Financial Condition and Liquidity

Net current assets increased by $250,552 from March 31, 2009.  Cash and cash equivalents and marketable securities increased from ongoing operations.  Of our total cash and cash equivalents and marketable securities position at June 30, 2009, 28%, or about $950,000, was domiciled domestically with the remainder held by our international subsidiaries.  We currently invest funds in variable rate demand notes that have major bank liquidity agreements, municipal bonds and notes, commercial paper including money market instruments, auction rate securities and bank floating rate notes.  These investments are subject to general credit, liquidity and market risks and have been affected by the global credit crisis.  Accumulated unrealized losses decreased by $26,288 to $43,965 on investments of $1,880,222 as compared with $70,253 in unrealized losses on investments of $1,691,810 at March 31, 2009.  We have recorded unrealized losses on certain of these investments to Other Comprehensive Income.  We believe these unrealized losses to be temporary in nature. We do not have the intent to sell our investments and it is more likely than not that we will not have to sell the investments before the recovery of our cost basis.  Trade accounts receivable increased due to higher sales of our principal branded products.  Raw materials and finished goods inventory increased in order to support continued demand for our products.  We believe that current inventory levels are adequate to support the growth of our ongoing business.  Other current assets decreased primarily due to a reduction in our current tax asset account that resulted from accruing the current period tax expense against tax overpayments made in prior periods.  Other current liabilities increased due to normal operating activities.
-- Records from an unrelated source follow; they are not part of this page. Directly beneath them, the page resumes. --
/-- **`iteratedDeriv 2 (N/Z) 0` AS FREE-SCALAR-FIELD MOMENTS** (`Z_A` cancels):
`d²/de²∣₀ (N/Z) = [M((X − ½ct″(0)Q)F)·M(F₀) − M(F)·M((X − ½ct″(0)Q)F₀)] / M(F₀)²`, `M(g) = ∫W₀g`, `Q = Σ_xη^d∣φ(x)∣²`.
[cite: Balaban1983Higgs3, (1.19)–(1.22) p.416, (1.23) p.417] -/
theorem iteratedDeriv_two_quot_curve_eq_moments (hw : 0 < w) (hm : 0 < m2) (hμ : 0 < μ2) {F F₀ : Cfg P j N → ℝ}
    (hF : ExpGrowth F) (hF₀ : ExpGrowth F₀) (hpos : ∀ φ, 0 < F₀ φ) {ct ct' ct'' : ℝ → ℝ} (hd : ∀ e, HasDerivAt ct (ct' e) e)
    (hd' : ∀ e, HasDerivAt ct' (ct'' e) e) (hc'' : ContinuousAt ct'' 0) (h0 : ct 0 = 0) (h0' : ct' 0 = 0)
    {X : Cfg P j N → ℝ}
    (hX : ∀ φ, X φ = (∑ b : PBond P j, w * (c ^ 2 * η ^ 2) * G w c μ2 b.src b.src * ⟪φ b.src, C.q (C.q (φ b.tgt))⟫_ℝ)
      + ∑ b : PBond P j, ∑ b' : PBond P j, (w * (c ^ 2 * η)) * (w * (c ^ 2 * η)) *
          (G w c μ2 b.src b'.src * if b.dir = b'.dir then 1 else 0) *
            (⟪φ b.src, C.q (φ b.tgt)⟫_ℝ * ⟪φ b'.src, C.q (φ b'.tgt)⟫_ℝ)) :
    iteratedDeriv 2 (fun e => (∫ p : JCfg P j N, J C η w c (m2 + ct e) μ2 e p * F p.2) /
        ∫ p : JCfg P j N, J C η w c (m2 + ct e) μ2 e p * F₀ p.2) 0 =
      ((∫ φ : Cfg P j N, weight C η w c m2 (0 : VecField P j ℝ) φ * ((X φ - 1 / 2 * ct'' 0 * massForm w φ) * F φ)) *
          (∫ φ : Cfg P j N, weight C η w c m2 (0 : VecField P j ℝ) φ * F₀ φ)
        - (∫ φ : Cfg P j N, weight C η w c m2 (0 : VecField P j ℝ) φ * F φ) *
          (∫ φ : Cfg P j N, weight C η w c m2 (0 : VecField P j ℝ) φ * ((X φ - 1 / 2 * ct'' 0 * massForm w φ) * F₀ φ))) /
        (∫ φ : Cfg P j N, weight C η w c m2 (0 : VecField P j ℝ) φ * F₀ φ) ^ 2 := by
  rw [iteratedDeriv_two_quot_curve C η w c m2 μ2 hw hm hμ hF hF₀ hpos hd hd' hc'' h0 h0',
    integral_D2ct_J_zero_eq_X C η w c m2 μ2 hw hm hμ hX hF, integral_D2ct_J_zero_eq_X C η w c m2 μ2 hw hm hμ hX hF₀,
    integral_J_zero_mul C η w c m2 μ2 F, integral_J_zero_mul C η w c m2 μ2 F₀]
  have hZA : (∫ A : Cfg P j P.d, WA η w c μ2 A) ≠ 0 := (ZA_pos η w c μ2 hw hμ).ne'
  have hM0 : (∫ φ : Cfg P j N, weight C η w c m2 (0 : VecField P j ℝ) φ * F₀ φ) ≠ 0 := by
    have hint : Integrable (fun φ : Cfg P j N => weight C η w c m2 (0 : VecField P j ℝ) φ * F₀ φ) :=
      hF₀.integrable C η w c m2 hw hm
    have hptw : ∀ φ : Cfg P j N, 0 < weight C η w c m2 (0 : VecField P j ℝ) φ * F₀ φ := fun φ =>
      mul_pos (weight_pos _ _) (hpos φ)
    refine ne_of_gt ?_
    rw [integral_pos_iff_support_of_nonneg (fun φ => (hptw φ).le) hint]
    have hsupp : Function.support (fun φ : Cfg P j N => weight C η w c m2 (0 : VecField P j ℝ) φ * F₀ φ) = Set.univ :=
      Set.eq_univ_iff_forall.mpr fun φ => Function.mem_support.mpr (hptw φ).ne'
    rw [hsupp]
    exact isOpen_univ.measure_pos volume Set.univ_nonempty
  set ZA : ℝ := ∫ A : Cfg P j P.d, WA η w c μ2 A
  set a1 : ℝ := ∫ φ : Cfg P j N, weight C η w c m2 (0 : VecField P j ℝ) φ * ((X φ - 1 / 2 * ct'' 0 * massForm w φ) * F φ)
  set a2 : ℝ := ∫ φ : Cfg P j N, weight C η w c m2 (0 : VecField P j ℝ) φ * F₀ φ
  set a3 : ℝ := ∫ φ : Cfg P j N, weight C η w c m2 (0 : VecField P j ℝ) φ * F φ
  set a4 : ℝ := ∫ φ : Cfg P j N, weight C η w c m2 (0 : VecField P j ℝ) φ * ((X φ - 1 / 2 * ct'' 0 * massForm w φ) * F₀ φ)
  field_simp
Property, plant and equipment before accumulated depreciation increased from March 31, 2009 as we continued to make technology investments to expand our principal operating systems to enhance supply chain and salesforce applications.

Management believes that current cash levels, coupled with funds to be generated by ongoing operations, will continue to provide adequate liquidity to facilitate potential acquisitions of products, payment of achieved milestones, capital investments and continued share repurchases.

Results of Operations

Net sales increased $54,497 or 6.1% to $948,242 for the quarter ended June 30, 2009 from $893,745 in the June 30, 2008 quarter primarily due to strong sales of Lexapro, Namenda, Bystolic and Savella.
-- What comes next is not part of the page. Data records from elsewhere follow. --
import Summits.AtomisticToContinuum.Crystallization.Theses.PhononSlackCertificates

/-!
# `PeriodicGivenLayered` / Negative: the ground-state hypothesis is load-bearing (spacing freedom)

Negative knowledge for crux `stmt-AtomisticToContinuum-11779` (`PhononSlackCertificates.PeriodicGivenLayered`,
shared with `HullMinimality`), crux-disprover seat `refuter-cdisprove-stmt-AtomisticToContinuum-11779-0`
(2026-08-16).  Nothing here closes an item; no theorem concludes a Theses decl positively.
* `HasLayeredWindows` / `HasPeriodicWindows`: hypothesis and conclusion of the crux for a given sequence,
  verbatim; `PeriodicGivenLayeredFor V` (at `lennardJones` it is the crux, `Iff.rfl`);
  `PeriodicGivenLayeredWithoutGroundState` = the crux with the ground-state hypothesis dropped.
* `periodicGivenLayered_false_without_groundState`: **layered windows do not imply periodic windows without
  energetics.**  Witness `qpConfig`: the enumerated layered set with fcc registry (`constHagg`), `a = 1`, and
  quasi-periodic heights `qpHeight m = 41/50·m + 3/100·fract(m√2)` (increments `≈ 0.8024, 0.8324`, in the
  box).  A period `g` with `g₃ ≠ 0` (full rank) would force a chain of `M + 1` layer heights with differences
  `g₃ ± 2ε`; the index step is pinned to `round (g₃/(41/50))`, the fractional increments lie in `{β, β−1}`,
  `β = fract(k√2) ∈ (0,1)` (`irrational_sqrt_two`), are all equal and telescope into `(−1,1)`: impossible for
  `M > 1/β, 1/(1−β)`.  MESSAGE: a proof of the crux must use the LJ energetics to pin the free interlayer
  spacings of the `LayeredWindows` format; the stacking word is a second, independent freedom.
* `not_periodicGivenLayeredFor_zero`: the witness is a ground-state sequence of the zero potential — no
  potential-uniform proof (compare `not_isCrystallizing_zero`).  All `[folklore]`.
-/

noncomputable section

namespace Summit.AtomisticToContinuum.Crystallization.Theorems.PeriodicGivenLayered.Negative.SpacingFreedom

open scoped BigOperators
open Filter Set Literature.MathematicalPhysics.StatisticalMechanics

local notation "E3" => EuclideanSpace ℝ (Fin 3)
Lexapro, which is indicated for the treatment of depression in adults and adolescents and generalized anxiety disorder in adults, and is our most significant product, had sales of $565,455 in the quarter, a 3% decrease from the same period last year, due to a modest decline in market share.  The Lexapro sales contribution resulted in a decrease of $17,642 to the net sales change as compared with last year, of which $38,727 was due to volume decreases offset by $21,085 related to price increases.  During fiscal 2007 Caraco, filed an Abbreviated New Drug Application (or ANDA) with a Paragraph IV Certification for a generic equivalent to Lexapro.  We along with our licensing partner H. Lundbeck A/S filed a lawsuit in the U.S. District Court for the Eastern District of Michigan against Caraco for patent infringement.  In July 2009, we and Lundbeck entered into a settlement agreement with Caraco and Sun Pharma as discussed above.  Lexapro’s patent is set to expire in March 2012.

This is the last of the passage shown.